§ PROBLEM STATEMENT: Please print every line of the listing, unchanged.
*** Opening of DATA RECORDS ***
import Literature.Computability.AlgebraicComplexity.BorderRankMatMulThreeKernel
import Literature.Computability.AlgebraicComplexity.BorderRankMatMulThreeEnumData
import HarnessLib

/-!
# Borel-fixed `(110)`-candidates of `⟨3,3,3⟩`: kernel run of the test procedure, part 2

Topic `Literature/Computability/AlgebraicComplexity`. The kernel evaluates the verdict
`MatMul3.Ker.verdictH` of `BorderRankMatMulThreeKernel.lean` (at most one free block, and for every
variant of the free diagonal the hinted test `(210)`/`(120)` has certified dimension `≤ 15`) on the
killed profiles `MatMul3.killedProfs[40 .. 76)` of `BorderRankMatMulThreeEnumData.lean`
(`decide +kernel`, in sub-ranges sized to the default heartbeat budget; the twelve parts are
assembled in `BorderRankMatMulThreeVerdictRun.lean`). Soundness of the verdict is
`MatMul3.IsAdmissible.test_le_of_verdictH` (`BorderRankMatMulThreeVerdict.lean`).

## References

* A. Conner, A. Harper, J. M. Landsberg, *New lower bounds for matrix multiplication and `det₃`*,
  Forum Math. Pi 11 (2023) e17, arXiv:1911.07981 — §6. [ConnerHarperLandsberg2023]
-/

namespace Literature.Computability.AlgebraicComplexity

namespace BorderApolarity

namespace MatMul3

/-- Kernel run on the killed profiles of index `40 ≤ i < 48`. [cite: ConnerHarperLandsberg2023, §6] -/
theorem verdictRun2_1 : ∀ i : ℕ, 40 ≤ i → i < 48 →
    Ker.verdictH (killedProfs.getD i ([], [])).1 (killedProfs.getD i ([], [])).2 = true := by
  decide +kernel

/-- Kernel run on the killed profiles of index `48 ≤ i < 55`. [cite: ConnerHarperLandsberg2023, §6] -/
theorem verdictRun2_2 : ∀ i : ℕ, 48 ≤ i → i < 55 →
    Ker.verdictH (killedProfs.getD i ([], [])).1 (killedProfs.getD i ([], [])).2 = true := by
  decide +kernel

/-- Kernel run on the killed profiles of index `55 ≤ i < 63`. [cite: ConnerHarperLandsberg2023, §6] -/
theorem verdictRun2_3 : ∀ i : ℕ, 55 ≤ i → i < 63 →
    Ker.verdictH (killedProfs.getD i ([], [])).1 (killedProfs.getD i ([], [])).2 = true := by
  decide +kernel

/-- Kernel run on the killed profiles of index `63 ≤ i < 71`. [cite: ConnerHarperLandsberg2023, §6] -/
theorem verdictRun2_4 : ∀ i : ℕ, 63 ≤ i → i < 71 →
    Ker.verdictH (killedProfs.getD i ([], [])).1 (killedProfs.getD i ([], [])).2 = true := by
  decide +kernel

/-- Kernel run on the killed profiles of index `71 ≤ i < 76`. [cite: ConnerHarperLandsberg2023, §6] -/
theorem verdictRun2_5 : ∀ i : ℕ, 71 ≤ i → i < 76 →
    Ker.verdictH (killedProfs.getD i ([], [])).1 (killedProfs.getD i ([], [])).2 = true := by
  decide +kernel

/-- **Kernel run, part 2**: the verdict holds for the killed profiles of index `40 ≤ i < 76`.
[cite: ConnerHarperLandsberg2023, §6] -/
theorem verdictRun2 (i : ℕ) (h₁ : 40 ≤ i) (h₂ : i < 76) :
    Ker.verdictH (killedProfs.getD i ([], [])).1 (killedProfs.getD i ([], [])).2 = true := by
  by_cases g1 : i < 48
  · exact verdictRun2_1 i (by omega) g1
  by_cases g2 : i < 55
  · exact verdictRun2_2 i (by omega) g2
  by_cases g3 : i < 63
  · exact verdictRun2_3 i (by omega) g3
  by_cases g4 : i < 71
  · exact verdictRun2_4 i (by omega) g4
  exact verdictRun2_5 i (by omega) h₂

end MatMul3

end BorderApolarity

end Literature.Computability.AlgebraicComplexity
*** Close of DATA RECORDS ***
§ TASK OUTPUT:
import Literature.Computability.AlgebraicComplexity.BorderRankMatMulThreeKernel
import Literature.Computability.AlgebraicComplexity.BorderRankMatMulThreeEnumData
import HarnessLib

/-!
# Borel-fixed `(110)`-candidates of `⟨3,3,3⟩`: kernel run of the test procedure, part 2

Topic `Literature/Computability/AlgebraicComplexity`. The kernel evaluates the verdict
`MatMul3.Ker.verdictH` of `BorderRankMatMulThreeKernel.lean` (at most one free block, and for every
variant of the free diagonal the hinted test `(210)`/`(120)` has certified dimension `≤ 15`) on the
killed profiles `MatMul3.killedProfs[40 .. 76)` of `BorderRankMatMulThreeEnumData.lean`
(`decide +kernel`, in sub-ranges sized to the default heartbeat budget; the twelve parts are
assembled in `BorderRankMatMulThreeVerdictRun.lean`). Soundness of the verdict is
`MatMul3.IsAdmissible.test_le_of_verdictH` (`BorderRankMatMulThreeVerdict.lean`).

## References

* A. Conner, A. Harper, J. M. Landsberg, *New lower bounds for matrix multiplication and `det₃`*,
  Forum Math. Pi 11 (2023) e17, arXiv:1911.07981 — §6. [ConnerHarperLandsberg2023]
-/

namespace Literature.Computability.AlgebraicComplexity

namespace BorderApolarity

namespace MatMul3

/-- Kernel run on the killed profiles of index `40 ≤ i < 48`. [cite: ConnerHarperLandsberg2023, §6] -/
theorem verdictRun2_1 : ∀ i : ℕ, 40 ≤ i → i < 48 →
    Ker.verdictH (killedProfs.getD i ([], [])).1 (killedProfs.getD i ([], [])).2 = true := by
  decide +kernel

/-- Kernel run on the killed profiles of index `48 ≤ i < 55`. [cite: ConnerHarperLandsberg2023, §6] -/
theorem verdictRun2_2 : ∀ i : ℕ, 48 ≤ i → i < 55 →
    Ker.verdictH (killedProfs.getD i ([], [])).1 (killedProfs.getD i ([], [])).2 = true := by
  decide +kernel

/-- Kernel run on the killed profiles of index `55 ≤ i < 63`. [cite: ConnerHarperLandsberg2023, §6] -/
theorem verdictRun2_3 : ∀ i : ℕ, 55 ≤ i → i < 63 →
    Ker.verdictH (killedProfs.getD i ([], [])).1 (killedProfs.getD i ([], [])).2 = true := by
  decide +kernel

/-- Kernel run on the killed profiles of index `63 ≤ i < 71`. [cite: ConnerHarperLandsberg2023, §6] -/
theorem verdictRun2_4 : ∀ i : ℕ, 63 ≤ i → i < 71 →
    Ker.verdictH (killedProfs.getD i ([], [])).1 (killedProfs.getD i ([], [])).2 = true := by
  decide +kernel

/-- Kernel run on the killed profiles of index `71 ≤ i < 76`. [cite: ConnerHarperLandsberg2023, §6] -/
theorem verdictRun2_5 : ∀ i : ℕ, 71 ≤ i → i < 76 →
    Ker.verdictH (killedProfs.getD i ([], [])).1 (killedProfs.getD i ([], [])).2 = true := by
  decide +kernel

/-- **Kernel run, part 2**: the verdict holds for the killed profiles of index `40 ≤ i < 76`.
[cite: ConnerHarperLandsberg2023, §6] -/
theorem verdictRun2 (i : ℕ) (h₁ : 40 ≤ i) (h₂ : i < 76) :
    Ker.verdictH (killedProfs.getD i ([], [])).1 (killedProfs.getD i ([], [])).2 = true := by
  by_cases g1 : i < 48
  · exact verdictRun2_1 i (by omega) g1
  by_cases g2 : i < 55
  · exact verdictRun2_2 i (by omega) g2
  by_cases g3 : i < 63
  · exact verdictRun2_3 i (by omega) g3
  by_cases g4 : i < 71
  · exact verdictRun2_4 i (by omega) g4
  exact verdictRun2_5 i (by omega) h₂

end MatMul3

end BorderApolarity

end Literature.Computability.AlgebraicComplexity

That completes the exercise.